▸ The problem
Below are several entries. Transcribe exactly those lines that fall from the one with "(hd : 2 ≤ d) (hdm" through the one with "rw [mul_exp_mul_I_pow, ← mul_assoc, re_mul_exp_mul_I]", end lines included.

Supplied entries: Begin

import Literature.ModelTheory.Zilber.EACDensityAligned
import HarnessLib

/-!
# Polynomially parametrised base curves, I: root directions with a sign constraint

HONEST FRAMING.  Cell `pub-schanuel` (Zilber's Exponential-Algebraic Closedness, case ladder;
host summit Schanuel), seat 2, gen 19.  First file of the series deciding Mantova–Masser's
"unprojected density" question (PLMS 2024, §1 p. 5; OPEN in general) for product surfaces
`C × Z(P) ⊆ ℂ² × ℂ²` over a POLYNOMIALLY PARAMETRISED base curve `C = {(g₀(t), g₁(t))}` — the
first base curves of the cell's node map that are not graphs over a coordinate axis (e.g. the
cuspidal cubic `x₀³ = x₁²`, `t ↦ (t², t³)`).  NOT Schanuel's conjecture (neither used nor
implied; EAC ⇏ SC); `EC(3,2)` stays OPEN.

THE COMBINATORIAL INPUT.  The Newton-polygon escape of gen 16 (`ZilberEacGraphCurveEscape`)
runs along exact roots of `R(t) = 2πi N + log θ` in a root direction `ω` of `R`
(`lc(R) ω^{deg R} = ±2πi`); over a graph base `x₀ = t` the direction was chosen with `Re ω < 0`
so that `e^{x₀}` degenerates.  Over a parametrised base the degenerating coordinate is
`x₀ = g₀(t)`, of size `Re(lc(g₀) ω^{deg g₀}) · k^{deg g₀}` along the ray, and we need a root
direction of `R` on which this leading real part is NEGATIVE:
* `exists_rootDirection_re_neg_of_not_dvd`: if `deg R = d ∤ m = deg g₀` (e.g. `m < d`), then
  among the `2d` root directions `ω₀ e^{iπk/d}` of `R` there is one with `Re(b ω^m) < 0`, for any
  `b ≠ 0` (the angles `πkm/d` run through a subgroup of `ℝ/2πℤ` of index `2d/gcd(m,2d) ≥ 3`,
  whose cosets meet every arc of length `2π/3`);
* `exists_rootDirection_re_neg_of_im_ne_zero`: if `m = d` and `b/a ∉ ℝ` (`a = lc R`), then
  `Re(b ω^d) = ∓2π Im(b/a)` alternates in sign between consecutive root directions.
-/

noncomputable section

open Complex
open Literature.ModelTheory.Zilber

set_option linter.dupNamespace false

namespace Summit.Schanuel.Schanuel.Theorems

/-- `(ω e^{ix})^n = ω^n e^{inx}`. -/
theorem mul_exp_mul_I_pow (ω : ℂ) (x : ℝ) (n : ℕ) :
    (ω * exp ((x : ℂ) * I)) ^ n = ω ^ n * exp ((((n : ℝ) * x : ℝ) : ℂ) * I) := by
  rw [mul_pow, ← Complex.exp_nat_mul]
  push_cast
  ring_nf

/-- `Re (c e^{ix}) = ‖c‖ cos (arg c + x)`. -/
theorem re_mul_exp_mul_I (c : ℂ) (x : ℝ) :
    (c * exp ((x : ℂ) * I)).re = ‖c‖ * Real.cos (Complex.arg c + x) := by
  conv_lhs => rw [← Complex.norm_mul_exp_arg_mul_I c]
  rw [mul_assoc, ← Complex.exp_add]
  have : (Complex.arg c : ℂ) * I + (x : ℂ) * I = (((Complex.arg c + x : ℝ)) : ℂ) * I := by
    push_cast; ring
  rw [this, Complex.re_ofReal_mul, Complex.exp_ofReal_mul_I_re]

/-- Rotating a root direction by `e^{iπk/d}` gives a root direction (the sign may flip). -/
theorem rootDirection_rotate {a ω : ℂ} {d : ℕ} (hd : d ≠ 0) {s : ℤ} (hs : s = 1 ∨ s = -1)
    (hω : a * ω ^ d = 2 * Real.pi * I * s) (k : ℤ) :
    ∃ s' : ℤ, (s' = 1 ∨ s' = -1) ∧
      a * (ω * exp ((((Real.pi * k / d : ℝ)) : ℂ) * I)) ^ d = 2 * Real.pi * I * s' := by
  obtain ⟨σ, hσ, hexp⟩ := exists_sign_exp_pi_mul_int k
  have hdR : (d : ℝ) ≠ 0 := Nat.cast_ne_zero.mpr hd
  refine ⟨s * σ, ?_, ?_⟩
  · rcases hs with rfl | rfl <;> rcases hσ with rfl | rfl <;> simp
  · rw [mul_exp_mul_I_pow, ← mul_assoc, hω]
    have : (((d : ℝ) * (Real.pi * k / d) : ℝ) : ℂ) * I = (Real.pi : ℂ) * k * I := by
      have : (d : ℝ) * (Real.pi * k / d) = Real.pi * k := by field_simp
      rw [this]; push_cast; ring
    rw [this, hexp]
    push_cast; ring

/-- **Root directions with a negative leading real part, unequal degrees.**  If `a, b ≠ 0`,
`d ≥ 2` and `d ∤ m`, there is a root direction `ω` of `a X^d` (`a ω^d = ±2πi`) with
`Re(b ω^m) < 0`. (new) -/
theorem exists_rootDirection_re_neg_of_not_dvd (a b : ℂ) (ha : a ≠ 0) (hb : b ≠ 0) {d m : ℕ}
    (hd : 2 ≤ d) (hdm : ¬ d ∣ m) :
    ∃ (ω : ℂ) (s : ℤ), (s = 1 ∨ s = -1) ∧ a * ω ^ d = 2 * Real.pi * I * s ∧
      (b * ω ^ m).re < 0 := by
  obtain ⟨ω₀, s₀, hs₀, hω₀, -⟩ := exists_rootDirection a ha d hd
  have hd0 : d ≠ 0 := by omega
  have hdpos : (0 : ℝ) < d := by exact_mod_cast (show 0 < d by omega)
  have hω₀0 : ω₀ ≠ 0 := by
    rintro rfl
    rw [zero_pow hd0, mul_zero] at hω₀
    have hsC : (s₀ : ℂ) ≠ 0 := by rcases hs₀ with rfl | rfl <;> simp
    have hπ : (Real.pi : ℂ) ≠ 0 := Complex.ofReal_ne_zero.mpr Real.pi_pos.ne'
    exact absurd hω₀.symm (by simp [hsC, hπ, Complex.I_ne_zero])
  set c : ℂ := b * ω₀ ^ m with hc_def
  have hc0 : c ≠ 0 := mul_ne_zero hb (pow_ne_zero _ hω₀0)
  have hcpos : 0 < ‖c‖ := norm_pos_iff.mpr hc0
  -- `g = gcd(m, 2d)`, `2d = g q` with `q ≥ 3`
  set g : ℕ := Nat.gcd m (2 * d) with hg_def
  have hgpos : 0 < g := Nat.gcd_pos_of_pos_right _ (by omega)
  obtain ⟨q, hq⟩ : g ∣ 2 * d := Nat.gcd_dvd_right m (2 * d)
  have hgm : g ∣ m := Nat.gcd_dvd_left m (2 * d)
  have hq3 : 3 ≤ q := by
    by_contra hlt
    push Not at hlt
    interval_cases q
    · omega
    · -- `g = 2d ∣ m`
      apply hdm
      rw [mul_one] at hq
      exact Nat.dvd_trans (Dvd.intro 2 (by omega)) hgm
    · -- `g = d ∣ m`
      apply hdm
      have : g = d := by omega
      rw [← this]; exact hgm
  have hgR : (0 : ℝ) < g := by exact_mod_cast hgpos
  have hqR : (3 : ℝ) ≤ q := by exact_mod_cast hq3
  have h2d : (2 : ℝ) * d = g * q := by exact_mod_cast hq
  -- Bezout
  have hbez : ((g : ℕ) : ℤ) = (m : ℤ) * Nat.gcdA m (2 * d) + ((2 * d : ℕ) : ℤ) * Nat.gcdB m (2 * d) :=
    Nat.gcd_eq_gcd_ab m (2 * d)
  set u : ℤ := Nat.gcdA m (2 * d) with hu
  set v : ℤ := Nat.gcdB m (2 * d) with hv
  have hbezR : (g : ℝ) = (m : ℝ) * u + 2 * d * v := by
    have := congrArg (fun z : ℤ => (z : ℝ)) hbez
    push_cast at this
    linarith
  -- the angle bookkeeping
  set β : ℝ := Complex.arg c with hβ
  set j : ℤ := round ((Real.pi - β) * d / (Real.pi * g)) with hj
  set kk : ℤ := u * j with hkk
  set ψ : ℝ := Real.pi * kk / d with hψ
  obtain ⟨s, hs, hωs⟩ := rootDirection_rotate hd0 hs₀ hω₀ kk
  refine ⟨ω₀ * exp ((ψ : ℂ) * I), s, hs, hωs, ?_⟩
  rw [mul_exp_mul_I_pow, ← mul_assoc, re_mul_exp_mul_I]
  -- `m ψ = π j g / d - 2π (j v)`
  have hmu : (m : ℝ) * u = g - 2 * d * v := by linarith
  have hdR : (d : ℝ) ≠ 0 := Nat.cast_ne_zero.mpr hd0
  have hmψ : (m : ℝ) * ψ = Real.pi * j * g / d - ((j * v : ℤ) : ℝ) * (2 * Real.pi) := by
    have e1 : (m : ℝ) * ψ = Real.pi * j * ((m : ℝ) * u) / d := by
      rw [hψ, hkk]; push_cast; ring
    rw [e1, hmu]
    push_cast
    field_simp
  have hcos : Real.cos (β + (m : ℝ) * ψ) = Real.cos (β + Real.pi * j * g / d) := by
    rw [hmψ, ← add_sub_assoc, Real.cos_sub_int_mul_two_pi]
  -- `β + π j g/d = π + ε`, `|ε| ≤ π/3`
  set ε : ℝ := Real.pi * j * g / d - (Real.pi - β) with hε
  have hround := abs_sub_round ((Real.pi - β) * d / (Real.pi * g))
  rw [← hj] at hround
  have hεb : |ε| ≤ Real.pi / 3 := by
    have hπ := Real.pi_pos
    have hstep : 0 < Real.pi * g / d := by positivity
    have h0 : ε = -((((Real.pi - β) * d / (Real.pi * g) - j)) * (Real.pi * g / d)) := by
      rw [hε]; field_simp; ring
    have h1 : |ε| = |((Real.pi - β) * d / (Real.pi * g) - j)| * (Real.pi * g / d) := by
      rw [h0, abs_neg, abs_mul, abs_of_pos hstep]
    rw [h1]
    calc |((Real.pi - β) * d / (Real.pi * g) - j)| * (Real.pi * g / d)
        ≤ (1 / 2) * (Real.pi * g / d) := mul_le_mul_of_nonneg_right hround hstep.le
      _ = Real.pi / q := by
          have hq0 : (q : ℝ) ≠ 0 := by linarith
          field_simp
          linarith [h2d]
      _ ≤ Real.pi / 3 := div_le_div_of_nonneg_left hπ.le (by norm_num) hqR
  have hcosε : 1 / 2 ≤ Real.cos ε := by
    have h1 : Real.cos (Real.pi / 3) ≤ Real.cos (|ε|) :=
      Real.cos_le_cos_of_nonneg_of_le_pi (abs_nonneg _) (by linarith [Real.pi_pos]) hεb
    rw [Real.cos_abs, Real.cos_pi_div_three] at h1
    exact h1
  have hang : β + Real.pi * j * g / d = ε + Real.pi := by rw [hε]; ring
  rw [hcos, hang, Real.cos_add_pi]
  nlinarith

/-- **Root directions with a negative leading real part, equal degrees.**  If `a ≠ 0`, `d ≥ 2`
and `b/a ∉ ℝ`, there is a root direction `ω` of `a X^d` with `Re(b ω^d) < 0`. (new) -/
theorem exists_rootDirection_re_neg_of_im_ne_zero (a b : ℂ) (ha : a ≠ 0) {d : ℕ} (hd : 2 ≤ d)
    (him : (b / a).im ≠ 0) :
    ∃ (ω : ℂ) (s : ℤ), (s = 1 ∨ s = -1) ∧ a * ω ^ d = 2 * Real.pi * I * s ∧
      (b * ω ^ d).re < 0 := by
  obtain ⟨ω₀, s₀, hs₀, hω₀, -⟩ := exists_rootDirection a ha d hd
  have hd0 : d ≠ 0 := by omega
  have hc : b * ω₀ ^ d = (b / a) * (2 * Real.pi * I * s₀) := by
    rw [← hω₀]; field_simp
  have hre : (b * ω₀ ^ d).re = -(2 * Real.pi * s₀) * (b / a).im := by
    rw [hc, Complex.mul_re]
    have h1 : (2 * Real.pi * I * (s₀ : ℂ)).re = 0 := by simp [Complex.mul_re]
    have h2 : (2 * Real.pi * I * (s₀ : ℂ)).im = 2 * Real.pi * s₀ := by simp [Complex.mul_im]
    rw [h1, h2]; ring
  have hne : (b * ω₀ ^ d).re ≠ 0 := by
    rw [hre]
    have hs0 : (s₀ : ℝ) ≠ 0 := by rcases hs₀ with rfl | rfl <;> simp
    have : -(2 * Real.pi * (s₀ : ℝ)) ≠ 0 := by
      have := Real.pi_pos; simp [hs0, Real.pi_pos.ne']
    exact mul_ne_zero this him
  rcases hne.lt_or_gt with hlt | hgt
  · exact ⟨ω₀, s₀, hs₀, hω₀, hlt⟩
  · obtain ⟨s, hs, hωs⟩ := rootDirection_rotate hd0 hs₀ hω₀ 1
    refine ⟨ω₀ * exp ((((Real.pi * (1 : ℤ) / d : ℝ)) : ℂ) * I), s, hs, hωs, ?_⟩
    rw [mul_exp_mul_I_pow, ← mul_assoc]
    have : (((d : ℝ) * (Real.pi * (1 : ℤ) / d) : ℝ) : ℂ) * I = Real.pi * I := by
      have hdR : (d : ℝ) ≠ 0 := Nat.cast_ne_zero.mpr hd0
      have : (d : ℝ) * (Real.pi * (1 : ℤ) / d) = Real.pi := by push_cast; field_simp
      rw [this]
    rw [this, Complex.exp_pi_mul_I, mul_neg, mul_one, Complex.neg_re]
    linarith

end Summit.Schanuel.Schanuel.Theorems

Supplied entries: End

▸ Output for this task
    (hd : 2 ≤ d) (hdm : ¬ d ∣ m) :
    ∃ (ω : ℂ) (s : ℤ), (s = 1 ∨ s = -1) ∧ a * ω ^ d = 2 * Real.pi * I * s ∧
      (b * ω ^ m).re < 0 := by
  obtain ⟨ω₀, s₀, hs₀, hω₀, -⟩ := exists_rootDirection a ha d hd
  have hd0 : d ≠ 0 := by omega
  have hdpos : (0 : ℝ) < d := by exact_mod_cast (show 0 < d by omega)
  have hω₀0 : ω₀ ≠ 0 := by
    rintro rfl
    rw [zero_pow hd0, mul_zero] at hω₀
    have hsC : (s₀ : ℂ) ≠ 0 := by rcases hs₀ with rfl | rfl <;> simp
    have hπ : (Real.pi : ℂ) ≠ 0 := Complex.ofReal_ne_zero.mpr Real.pi_pos.ne'
    exact absurd hω₀.symm (by simp [hsC, hπ, Complex.I_ne_zero])
  set c : ℂ := b * ω₀ ^ m with hc_def
  have hc0 : c ≠ 0 := mul_ne_zero hb (pow_ne_zero _ hω₀0)
  have hcpos : 0 < ‖c‖ := norm_pos_iff.mpr hc0
  -- `g = gcd(m, 2d)`, `2d = g q` with `q ≥ 3`
  set g : ℕ := Nat.gcd m (2 * d) with hg_def
  have hgpos : 0 < g := Nat.gcd_pos_of_pos_right _ (by omega)
  obtain ⟨q, hq⟩ : g ∣ 2 * d := Nat.gcd_dvd_right m (2 * d)
  have hgm : g ∣ m := Nat.gcd_dvd_left m (2 * d)
  have hq3 : 3 ≤ q := by
    by_contra hlt
    push Not at hlt
    interval_cases q
    · omega
    · -- `g = 2d ∣ m`
      apply hdm
      rw [mul_one] at hq
      exact Nat.dvd_trans (Dvd.intro 2 (by omega)) hgm
    · -- `g = d ∣ m`
      apply hdm
      have : g = d := by omega
      rw [← this]; exact hgm
  have hgR : (0 : ℝ) < g := by exact_mod_cast hgpos
  have hqR : (3 : ℝ) ≤ q := by exact_mod_cast hq3
  have h2d : (2 : ℝ) * d = g * q := by exact_mod_cast hq
  -- Bezout
  have hbez : ((g : ℕ) : ℤ) = (m : ℤ) * Nat.gcdA m (2 * d) + ((2 * d : ℕ) : ℤ) * Nat.gcdB m (2 * d) :=
    Nat.gcd_eq_gcd_ab m (2 * d)
  set u : ℤ := Nat.gcdA m (2 * d) with hu
  set v : ℤ := Nat.gcdB m (2 * d) with hv
  have hbezR : (g : ℝ) = (m : ℝ) * u + 2 * d * v := by
    have := congrArg (fun z : ℤ => (z : ℝ)) hbez
    push_cast at this
    linarith
  -- the angle bookkeeping
  set β : ℝ := Complex.arg c with hβ
  set j : ℤ := round ((Real.pi - β) * d / (Real.pi * g)) with hj
  set kk : ℤ := u * j with hkk
  set ψ : ℝ := Real.pi * kk / d with hψ
  obtain ⟨s, hs, hωs⟩ := rootDirection_rotate hd0 hs₀ hω₀ kk
  refine ⟨ω₀ * exp ((ψ : ℂ) * I), s, hs, hωs, ?_⟩
  rw [mul_exp_mul_I_pow, ← mul_assoc, re_mul_exp_mul_I]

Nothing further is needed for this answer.